Spring naar de inhoud

Alsem of Vergif zit in de dosis: Falstaff

Alsem of Vergif zit in de dosis: Falstaff

Alsem of Vergif zit in de dosis: Falstaff_foto bar

Het is een wonderlijk decor voor de startontmoeting: Brigitte, Wiebe en Rafels.

Het lijkt wel Erwin en de detectiveclub. Het was een beetje mijn eis geweest, als ik dan toch met Wiebe en Brigitte in de Brusselse homobars meemoet, dat we hier in de Falstaff zouden afspreken, om de nacht niet in te gaan zonder eerst een goede maaltijd te hebben genoten.

We kiezen gezamenlijk voor Vlaamse karbonaden, wat wij vroeger in Vlaanderen thuis stoofvlees noemden: een stoofpot van oorspronkelijk tweede klas rundsvlees, nu eerste klas in een donkerbruine licht gekarameliseerde saus op basis van gefruite uien.

Het is gezellig kletsen. Er valt geen minuut stilte, terwijl we op de maaltijd zitten te wachten, spelend met een stukje brood en wat boter en een aperitief. Wiebe en Brigitte hebben het de hele tijd maar over één onderwerp, dat stilaan obsessionele kenmerken begint te vertonen: het leven, de werken en de dood van Ricky.

Wiebe heeft net zijn verhoor achter de rug. “Het is redelijk goed afgelopen. Ik werd ontvangen door meneer Robeyns, in de annex van het Justitiepaleis in de Vierarmenstraat.” Hij is een hoffelijke man, maar stelt toch snedige vragen.

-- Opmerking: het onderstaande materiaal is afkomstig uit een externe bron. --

/-- **`ψ_ε` is smooth at every point with `|x_λ|² < 1`** (its coordinates are the coordinates
of `x` times smooth functions of `|x_λ|²`). [folklore] -/
theorem contDiffAt_psi (hε : 0 < ε) (hε2 : 2 * ε ≤ 1) {k : ℕ} {u : 𝔼 m} (hu : lamSq k u < 1) :
    ContDiffAt ℝ ∞ (psi ε k (m := m)) u := by
  have hl : ContDiffAt ℝ ∞ (lamSq (m := m) k) u := (contDiff_lamSq k).contDiffAt
  have hM : ContDiffAt ℝ ∞ (fun v : 𝔼 m => mFun ε (lamSq k v)) u :=
    (contDiff_mFun hε).contDiffAt.comp (f := lamSq (m := m) k) u hl
  have hC : ContDiffAt ℝ ∞ (fun v : 𝔼 m => cFun ε (lamSq k v)) u :=
    (contDiffAt_cFun hε hε2 hu).comp (f := lamSq (m := m) k) u hl
  rw [contDiffAt_euclidean]
  intro i
  have hc : ContDiffAt ℝ ∞ (fun v : 𝔼 m => v i) u :=
    (contDiff_piLp_apply (p := 2) (E := fun _ : Fin m => ℝ) (𝕜 := ℝ) (n := ∞) (i := i)).contDiffAt
  by_cases hi : (i : ℕ) < k
  · have : (fun v : 𝔼 m => psi ε k v i) = fun v => mFun ε (lamSq k v) * v i := by
      funext v; rw [psi, blockScale_apply, if_pos hi]
    rw [this]
    exact hM.mul hc
  · have : (fun v : 𝔼 m => psi ε k v i) = fun v => cFun ε (lamSq k v) * v i := by
      funext v; rw [psi, blockScale_apply, if_neg hi]
    rw [this]
    exact hC.mul hc

/-- **The inverse squeeze** `ψ_ε⁻¹(y) = (x_λ/m_ε(a), x_μ/c_ε(a))`, `a = σ_ε⁻¹(|y_λ|²)`.
[folklore] -/
def psiInv (ε : ℝ) (k : ℕ) (v : 𝔼 m) : 𝔼 m :=
  blockScale k (mFun ε (sigmaInv ε (lamSq k v)))⁻¹ (cFun ε (sigmaInv ε (lamSq k v)))⁻¹ v

/-- `ψ_ε⁻¹ (ψ_ε x) = x` for `|x_λ|² < 1`. [folklore] -/
theorem psiInv_psi (hε : 0 < ε) (hε2 : 2 * ε ≤ 1) {k : ℕ} {u : 𝔼 m} (hu : lamSq k u < 1) :
    psiInv ε k (psi ε k u) = u := by
  rw [psiInv, lamSq_psi hε, sigmaInv_sigma hε, psi, blockScale_blockScale,
    inv_mul_cancel₀ (mFun_pos hε _).ne', inv_mul_cancel₀ (cFun_pos hε hε2 hu).ne',
    blockScale_one_one]

/-- `|ψ_ε⁻¹(y)_λ|² = σ_ε⁻¹(|y_λ|²)` for `0 ≤ |y_λ|² < 2ε`. [folklore] -/
theorem lamSq_psiInv (hε : 0 < ε) {k : ℕ} {v : 𝔼 m} (hv : lamSq k v < 2 * ε) :
    lamSq k (psiInv ε k v) = sigmaInv ε (lamSq k v) := by
  set a := sigmaInv ε (lamSq k v) with ha
  have hσa : sigma ε a = lamSq k v := sigma_sigmaInv hε (lamSq_nonneg k v) hv
  have ha0 : 0 ≤ a := by
    by_contra h
    have := strictMono_sigma hε (not_le.1 h)
    rw [hσa, sigma_zero hε] at this
    exact absurd this (not_lt.2 (lamSq_nonneg k v))
  have hm := mFun_sq_mul hε a
  rw [psiInv, lamSq_blockScale, ← ha, inv_pow, ← hσa, ← hm]
  have := (mFun_pos hε a).ne'
  field_simp

/-- `0 ≤ σ_ε⁻¹(b)` for `0 ≤ b < 2ε` (`σ_ε` is increasing with `σ_ε 0 = 0`). [folklore] -/
theorem sigmaInv_nonneg (hε : 0 < ε) {b : ℝ} (hb0 : 0 ≤ b) (hb : b < 2 * ε) :
    0 ≤ sigmaInv ε b := by
  by_contra h
  have := strictMono_sigma hε (not_le.1 h)
  rw [sigma_sigmaInv hε hb0 hb, sigma_zero hε] at this
  exact absurd this (not_lt.2 hb0)

/-- `ψ_ε (ψ_ε⁻¹ y) = y` for `0 ≤ |y_λ|² < 2ε` with `σ_ε⁻¹(|y_λ|²) < 1`. [folklore] -/
theorem psi_psiInv (hε : 0 < ε) (hε2 : 2 * ε ≤ 1) {k : ℕ} {v : 𝔼 m} (hv : lamSq k v < 2 * ε)
    (hv1 : sigmaInv ε (lamSq k v) < 1) : psi ε k (psiInv ε k v) = v := by
  have ha0 := sigmaInv_nonneg hε (lamSq_nonneg k v) hv
  rw [psi, lamSq_psiInv hε hv, psiInv, blockScale_blockScale,
    mul_inv_cancel₀ (mFun_pos hε _).ne', mul_inv_cancel₀ (cFun_pos hε hε2 hv1).ne',
    blockScale_one_one]

/-- `ψ_ε⁻¹` is smooth at every point `y` with `|y_λ|² < 2ε` and `σ_ε⁻¹(|y_λ|²) < 1`. [folklore] -/
theorem contDiffAt_psiInv (hε : 0 < ε) (hε2 : 2 * ε ≤ 1) {k : ℕ} {v : 𝔼 m} (hv : lamSq k v < 2 * ε)
    (hv1 : sigmaInv ε (lamSq k v) < 1) : ContDiffAt ℝ ∞ (psiInv ε k (m := m)) v := by
  have ha0 := sigmaInv_nonneg hε (lamSq_nonneg k v) hv
  have hl : ContDiffAt ℝ ∞ (lamSq (m := m) k) v := (contDiff_lamSq k).contDiffAt
  have hS : ContDiffAt ℝ ∞ (fun w : 𝔼 m => sigmaInv ε (lamSq k w)) v := by
    have h1 : ContDiffAt ℝ ∞ (sigmaInv ε) (lamSq k v) := by
      have := contDiffAt_sigmaInv hε (sigmaInv ε (lamSq k v))
      rwa [sigma_sigmaInv hε (lamSq_nonneg k v) hv] at this
    exact h1.comp v hl
  have hM' : ContDiffAt ℝ ∞ (fun w : 𝔼 m => mFun ε (sigmaInv ε (lamSq k w))) v :=
    (contDiff_mFun hε).contDiffAt.comp (f := fun w : 𝔼 m => sigmaInv ε (lamSq k w)) v hS
  have hM : ContDiffAt ℝ ∞ (fun w : 𝔼 m => (mFun ε (sigmaInv ε (lamSq k w)))⁻¹) v :=
    hM'.inv (mFun_pos hε _).ne'
  have hC' : ContDiffAt ℝ ∞ (fun w : 𝔼 m => cFun ε (sigmaInv ε (lamSq k w))) v :=
    (contDiffAt_cFun hε hε2 hv1).comp (f := fun w : 𝔼 m => sigmaInv ε (lamSq k w)) v hS
  have hC : ContDiffAt ℝ ∞ (fun w : 𝔼 m => (cFun ε (sigmaInv ε (lamSq k w)))⁻¹) v :=
    hC'.inv (cFun_pos hε hε2 hv1).ne'
  rw [contDiffAt_euclidean]
  intro i
  have hc : ContDiffAt ℝ ∞ (fun w : 𝔼 m => w i) v :=
    (contDiff_piLp_apply (p := 2) (E := fun _ : Fin m => ℝ) (𝕜 := ℝ) (n := ∞) (i := i)).contDiffAt
  by_cases hi : (i : ℕ) < k
  · have : (fun w : 𝔼 m => psiInv ε k w i) =
        fun w => (mFun ε (sigmaInv ε (lamSq k w)))⁻¹ * w i := by
      funext w; rw [psiInv, blockScale_apply, if_pos hi]
    rw [this]
    exact hM.mul hc
  · have : (fun w : 𝔼 m => psiInv ε k w i) =
        fun w => (cFun ε (sigmaInv ε (lamSq k w)))⁻¹ * w i := by
      funext w; rw [psiInv, blockScale_apply, if_neg hi]
    rw [this]
    exact hC.mul hc

/-- `σ_ε⁻¹ = id` on `(-∞, ε]`. [folklore] -/
theorem sigmaInv_of_le (hε : 0 < ε) {s : ℝ} (hs : s ≤ ε) : sigmaInv ε s = s := by
  rw [sigmaInv, stretchProfileRInv_of_le_one one_lt_two ((div_le_one hε).2 hs)]
  field_simp

/-- `ψ_ε⁻¹` is the identity on `{|y_λ|² ≤ ε}`. [folklore] -/
theorem psiInv_eq_self_of_le (hε : 0 < ε) {k : ℕ} {v : 𝔼 m} (hv : lamSq k v ≤ ε) :
    psiInv ε k v = v := by
  rw [psiInv, sigmaInv_of_le hε hv, mFun_of_le hε hv, cFun_of_le hε hv, inv_one,
    blockScale_one_one]

/-- `|ψ_ε⁻¹(y)_μ|² = |y_μ|²/c_ε²(a)`, `a = σ_ε⁻¹(|y_λ|²)`. [folklore] -/
theorem muSq_psiInv (hε : 0 < ε) (hε2 : 2 * ε ≤ 1) {k : ℕ} {v : 𝔼 m} (hv : lamSq k v < 2 * ε)
    (hv1 : sigmaInv ε (lamSq k v) < 1) :
    muSq k (psiInv ε k v) = muSq k v / cSq ε (sigmaInv ε (lamSq k v)) := by
  have ha0 := sigmaInv_nonneg hε (lamSq_nonneg k v) hv
  rw [psiInv, muSq_blockScale, inv_pow, cFun_sq hε hε2 hv1]
  ring

/-- **`ψ_ε⁻¹` preserves the closed ball** on its domain of interest: for `‖y‖ ≤ 1`,
`|y_λ|² < 2ε` and `a = σ_ε⁻¹(|y_λ|²) < 1`, `‖ψ_ε⁻¹ y‖² = a + |y_μ|² (1 - a)/(1 - σ_ε a) ≤ 1`.
[folklore] -/
theorem norm_psiInv_le_one (hε : 0 < ε) (hε2 : 2 * ε ≤ 1) {k : ℕ} {v : 𝔼 m} (hv1' : ‖v‖ ≤ 1)
    (hv : lamSq k v < 2 * ε) (hv1 : sigmaInv ε (lamSq k v) < 1) : ‖psiInv ε k v‖ ≤ 1 := by
  set a := sigmaInv ε (lamSq k v) with ha
  have ha0 : 0 ≤ a := sigmaInv_nonneg hε (lamSq_nonneg k v) hv
  have hσa : sigma ε a = lamSq k v := sigma_sigmaInv hε (lamSq_nonneg k v) hv
  have hsum := lamSq_add_muSq k v
  have hv2 : ‖v‖ ^ 2 ≤ 1 := by nlinarith [norm_nonneg v]
  have hμ : muSq k v ≤ 1 - sigma ε a := by linarith
  have hσ1 : sigma ε a < 1 := sigma_lt_one hε hε2 a
  have hq : cSq ε a = (1 - sigma ε a) / (1 - a) := cSq_eq hε hv1
  have hqpos : 0 < cSq ε a := cSq_pos hε hε2 hv1
  have h1 : ‖psiInv ε k v‖ ^ 2 = a + muSq k v / cSq ε a := by
    rw [← lamSq_add_muSq k, lamSq_psiInv hε hv, muSq_psiInv hε hε2 hv hv1]
  have h2 : muSq k v / cSq ε a ≤ 1 - a := by
    rw [div_le_iff₀ hqpos, hq]
    have hne : 1 - a ≠ 0 := (sub_pos.2 hv1).ne'
    have : (1 - a) * ((1 - sigma ε a) / (1 - a)) = 1 - sigma ε a := by
      field_simp
    nlinarith
  have h3 : ‖psiInv ε k v‖ ^ 2 ≤ 1 := by linarith
  nlinarith [norm_nonneg (psiInv ε k v)]

end Squeeze

/-! ### §3 `ψ_ε` on the pieces and the reparametrisation `ρ_ε = α ψ_ε α` of the tube `T` -/

section Pieces

variable (n k : ℕ) {ε : ℝ} (hε : 0 < ε) (hε2 : 2 * ε ≤ 1)

include hε hε2

/-- `ψ_ε` maps the closed ball into itself. [folklore] -/
theorem psi_coe_mem_closedBall (u : 𝔻 (n + 1)) : psi ε k (u : 𝔼 (n + 1)) ∈ 𝔻 (n + 1) := by
  have hu1 : ‖(u : 𝔼 (n + 1))‖ ≤ 1 := mem_closedBall_zero_iff.1 u.2
  rcases lt_or_eq_of_le (lamSq_le_one (k := k) hu1) with hlt | heq
  · exact mem_closedBall_zero_iff.2 (norm_psi_le_one hε hε2 hu1 hlt)
  · -- on the attaching sphere `x_μ = 0`, so `ψ x = m x_λ` has norm² `σ(1) < 1`
    have hμ : muSq k (u : 𝔼 (n + 1)) = 0 := (muSq_eq_zero_of_lamSq_eq_one hu1 heq).1
    have h1 : ‖psi ε k (u : 𝔼 (n + 1))‖ ^ 2 = sigma ε 1 := by
      rw [← lamSq_add_muSq k, lamSq_psi hε, psi, muSq_blockScale, hμ, heq]; ring
    have h2 := sigma_lt_one hε hε2 1
    apply mem_closedBall_zero_iff.2
    nlinarith [norm_nonneg (psi ε k (u : 𝔼 (n + 1)))]

/-- **`ψ_ε` as a self-map of the closed ball.** [folklore] -/
def psiBall : 𝔻 (n + 1) → 𝔻 (n + 1) :=
  Set.codRestrict (fun u : 𝔻 (n + 1) => psi ε k (u : 𝔼 (n + 1))) (𝔻 (n + 1))
    (psi_coe_mem_closedBall n k hε hε2)

/-- The underlying vector of `psiBall`. [folklore] -/
@[simp] theorem coe_psiBall (u : 𝔻 (n + 1)) :
    (psiBall n k hε hε2 u : 𝔼 (n + 1)) = psi ε k (u : 𝔼 (n + 1)) := rfl

/-- `ψ_ε : Dᵐ → Dᵐ` is `C^∞` at every point with `|x_λ|² < 1`. [folklore] -/
theorem contMDiffAt_psiBall {u : 𝔻 (n + 1)} (hu : lamSq k (u : 𝔼 (n + 1)) < 1) :
    ContMDiffAt (𝓡∂ (n + 1)) (𝓡∂ (n + 1)) ∞ (psiBall n k hε hε2) u := by
  have h : ContMDiffAt (𝓡∂ (n + 1)) 𝓘(ℝ, 𝔼 (n + 1)) ∞
      (fun v : 𝔻 (n + 1) => psi ε k (v : 𝔼 (n + 1))) u :=
    (contDiffAt_psi hε hε2 hu).contMDiffAt.comp u (contMDiff_coe_closedBall u)
  exact h.codRestrict_closedBall _

/-- **`ψ_ε` on the piece `Dᵐ ∖ S`** (it maps it into `{|x_λ|² < 2ε} ⊆ Dᵐ ∖ S`). [folklore] -/
def psiBelt (b : ↥(beltPiece n k)) : ↥(beltPiece n k) :=
  ⟨psiBall n k hε hε2 b, by
    rw [mem_beltPiece, coe_psiBall, lamSq_psi hε]
    exact (sigma_lt_one hε hε2 _).ne⟩

/-- The underlying vector of `psiBelt b`. [folklore] -/
@[simp] theorem coe_coe_psiBelt (b : ↥(beltPiece n k)) :
    (((psiBelt n k hε hε2 b : ↥(beltPiece n k)) : 𝔻 (n + 1)) : 𝔼 (n + 1)) =
      psi ε k (((b : 𝔻 (n + 1)) : 𝔼 (n + 1))) := rfl

omit hε hε2 in
/-- `|x_λ|² < 1` on `Dᵐ ∖ S`. [folklore] -/
theorem lamSq_lt_one_beltPiece (b : ↥(beltPiece n k)) :
    lamSq k (((b : 𝔻 (n + 1)) : 𝔼 (n + 1))) < 1 :=
  lt_of_le_of_ne (lamSq_le_one (mem_closedBall_zero_iff.1 (b : 𝔻 (n + 1)).2)) b.2

/-- **`ψ_ε : Dᵐ ∖ S → Dᵐ ∖ S` is `C^∞`.** [folklore] -/
theorem contMDiff_psiBelt : ContMDiff (𝓡∂ (n + 1)) (𝓡∂ (n + 1)) ∞ (psiBelt n k hε hε2) := by
  intro b
  rw [← ContMDiffAt.subtypeVal_comp_iff]
  exact (contMDiffAt_psiBall n k hε hε2 (lamSq_lt_one_beltPiece n k b)).comp b
    (contMDiff_subtype_val b)

/-- `ψ_ε⁻¹` maps a point `y ∈ Dᵐ` with `|y_λ|² < σ_ε(1)` into `Dᵐ`. [folklore] -/
theorem psiInv_coe_mem_closedBall {v : 𝔻 (n + 1)}
    (hv : lamSq k (v : 𝔼 (n + 1)) < sigma ε 1) : psiInv ε k (v : 𝔼 (n + 1)) ∈ 𝔻 (n + 1) := by
  have hv2 : lamSq k (v : 𝔼 (n + 1)) < 2 * ε := hv.trans (sigma_lt hε 1)
  have hv1 : sigmaInv ε (lamSq k (v : 𝔼 (n + 1))) < 1 := by
    by_contra h
    have := (strictMono_sigma hε).monotone (not_lt.1 h)
    rw [sigma_sigmaInv hε (lamSq_nonneg k _) hv2] at this
    exact absurd this (not_le.2 hv)
  exact mem_closedBall_zero_iff.2
    (norm_psiInv_le_one hε hε2 (mem_closedBall_zero_iff.1 v.2) hv2 hv1)

omit hε2 in
/-- `σ_ε⁻¹(|y_λ|²) < 1` when `|y_λ|² < σ_ε(1)`. [folklore] -/
theorem sigmaInv_lt_one {b : ℝ} (hb : b < sigma ε 1) (hb0 : 0 ≤ b) : sigmaInv ε b < 1 := by
  have hb2 : b < 2 * ε := hb.trans (sigma_lt hε 1)
  by_contra h
  have := (strictMono_sigma hε).monotone (not_lt.1 h)
  rw [sigma_sigmaInv hε hb0 hb2] at this
  exact absurd this (not_le.2 hb)

variable [Nonempty ↥(handleTube n k)]

/-- **`ψ_ε⁻¹` on the piece `Dᵐ ∖ S`**, genuinely on `{|y_λ|² < σ_ε(1)}` (junk value `b`
elsewhere). [folklore] -/
def psiInvBelt (b : ↥(beltPiece n k)) : ↥(beltPiece n k) :=
  if hb : lamSq k (((b : 𝔻 (n + 1)) : 𝔼 (n + 1))) < sigma ε 1 then
    ⟨⟨psiInv ε k (((b : 𝔻 (n + 1)) : 𝔼 (n + 1))), psiInv_coe_mem_closedBall n k hε hε2 hb⟩, by
      rw [mem_beltPiece]
      show lamSq k (psiInv ε k (((b : 𝔻 (n + 1)) : 𝔼 (n + 1)))) ≠ 1
      rw [lamSq_psiInv hε (hb.trans (sigma_lt hε 1))]
      exact (sigmaInv_lt_one hε hb (lamSq_nonneg k _)).ne⟩
  else b

omit [Nonempty ↥(handleTube n k)] in
/-- The underlying vector of `psiInvBelt b` on `{|y_λ|² < σ_ε(1)}`. [folklore] -/
theorem coe_coe_psiInvBelt {b : ↥(beltPiece n k)}
    (hb : lamSq k (((b : 𝔻 (n + 1)) : 𝔼 (n + 1))) < sigma ε 1) :
    (((psiInvBelt n k hε hε2 b : ↥(beltPiece n k)) : 𝔻 (n + 1)) : 𝔼 (n + 1)) =
      psiInv ε k (((b : 𝔻 (n + 1)) : 𝔼 (n + 1))) := by
  rw [psiInvBelt, dif_pos hb]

“Hoe en waarom gaf u Ricky geld?”

“Ricky en ik woonden destijds net bij elkaar om de hoek. Ricky had wel een telefoon, maar geen verbinding. Hij verkeerde in acute financiële nood. De onbetaalde rekeningen stapelden zich op. Hij was net terug uit de gevangenis. Hij had het moeilijk. Ik heb hem een paar keer geld geleend, want hij was volstrekt pleite tegen het einde aan. Anderzijds heb ik hem ook een paar keren aan de deur gezet, toen hij dronken was, maar dat mocht niet baten. Hij kwam steeds weer terug. We leefden op gespannen voet.”

“Hadden jullie heftige ruzie over iets?”

“Neen, dat ook weer niet.” De speurder overhandigt me een stapel fotocopieën en vraagt of ik iets herkende. “Die briefjes lagen bij Ricky op de kast, toen hij dood is aangetroffen.” Ik herken mijn handschrift meteen. Aangezien er een paar bij zijn op briefpapier met mijn hoofd erop, kon ik moeilijk loochenen. Ik kan moeilijk ontkennen dat ik een verhouding met hem had.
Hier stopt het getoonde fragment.